[edit]
Measuring the LEAK: A Fine-Grained Metric for Partial Information Leakage in Attempted Jailbreaking of Large Language Models
Proceedings of the The 39th Canadian Conference on Artificial Intelligence, PMLR 318:408-421, 2026.
Abstract
Large language model safety evaluation commonly relies on binary attack success rate (ASR) metrics, which fail to capture partial information leakage when models incompletely comply with adversarial prompts. We propose LEAK (Level of Exposed Actionable Knowledge), a fine-grained metric that decomposes attacker goals into objective components (OCs) and assigns weighted scores based on the degree each component is exposed.

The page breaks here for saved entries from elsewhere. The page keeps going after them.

import Literature.AnabelianGeometry.AbsoluteAnabelian.AbsTopII.TwoTripodNodalFixedSubgroupGen
import HarnessLib

/-!
# [AbsTopII] Prop 1.3 (viii) at the two-vertex nodal datum, V: KeyGen at both vertices and the typed `Prop_1_3_viii'`

S. Mochizuki, *Topics in Absolute Anabelian Geometry II* [AbsTopII] (bib `MochizukiAbsTopII2013`; locators =
PDF pages of the kurims manuscript `paper:url-585b8d0ad0d9`), §1 Prop 1.3 (viii) p. 12 (and (iv)/(v): the inertia
group of a vertex acts with fixed locus that vertex).

PROOF-ONLY companion of `AbsTopII/TwoTripodNodalDatum.lean` (abc-iut-f-066 gen 6, follow-on «P13viii-TWO-VERTEX»), part
V over part IV (`mem_closure_of_commute_gen`).  At `M.dpsc` (two tripods `v_A`, `v_B`, ONE non-loop node, inertia
sections `T = I_{v_A}`, `U = I_{v_B}`; every `Σ`):

* `hom_int_twist_invariant` — every character `Γ_{0,4} → ℤ` is invariant under the Dehn twist;
* `exists_character_Tside` / `exists_character_Uside` — the two continuous characters `P → T` feeding part IV
  (`c₁ ↦ t₀`, `c₂, c₃ ↦ 1`, identity on `T`, trivial on `U`; resp. `c₃ ↦ t₀`, `c₀, c₁ ↦ 1`, trivial on `T`, injective
  on `U` — the latter through the retraction `P → T`, p466644);
* `mem_vertGpA_of_commute_T`, `mem_vertGpB_of_commute_U` — **KeyGen: an element of `Π_𝔾` commuting with ANY
  non-trivial element of `I_{v_A}` (resp. `I_{v_B}`) lies in `Π_{v_A}` (resp. `Π_{v_B}`)**, every `Σ`, no hypothesis;
* `prop_1_3_viii'_dpsc` — **[AbsTopII] Prop 1.3 (viii) AS TYPED (`DPSCIndexData.Prop_1_3_viii'`, F-0301-class) HOLDS at
  the two-vertex nodal datum, NO hypothesis** (part III's `prop_1_3_viii'_dpsc_of_keyGen` with KeyGen discharged);
  `exists_twoVertex_nodal_model_viii` — ONE datum with two vertices carrying the typed (i), (ii′), (iii), (iii′), (iv′),
  (iv)-«Moreover», (v), (v′), (vi), (vii), (viii′), (ix) simultaneously.
HONEST FRAMING: classical profinite group theory at a constructed model (constructed ≠ geometric); consistency evidence
for typed rows, not a discharge at geometric data; nothing here bears on [IUTchIII] Cor 3.12; no side taken.
-/

noncomputable section

open scoped Pointwise

namespace Literature.AnabelianGeometry.AbsoluteAnabelian.AbsTopII.TwoTripodNodal.Model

This enables precise identification of leaked behaviours and supports targeted safety improvements. We evaluated four scoring mechanisms, chrF, BERTScore, Sentence Transformers, and LLM-as-a-judge—across five open-source models. Embedding-based metrics struggled to distinguish malicious content from benign discussions, while LLM judges demonstrated superior discrimination. At-scale evaluation across 41 OCs spanning phishing, car theft, malware, and bullying showed LLM judges achieved 80-98% accuracy in distinguishing between OCs which should score high and which should score low with respect to the amount of exposed actionable knowledge, with Qwen 8B reaching 97.56%.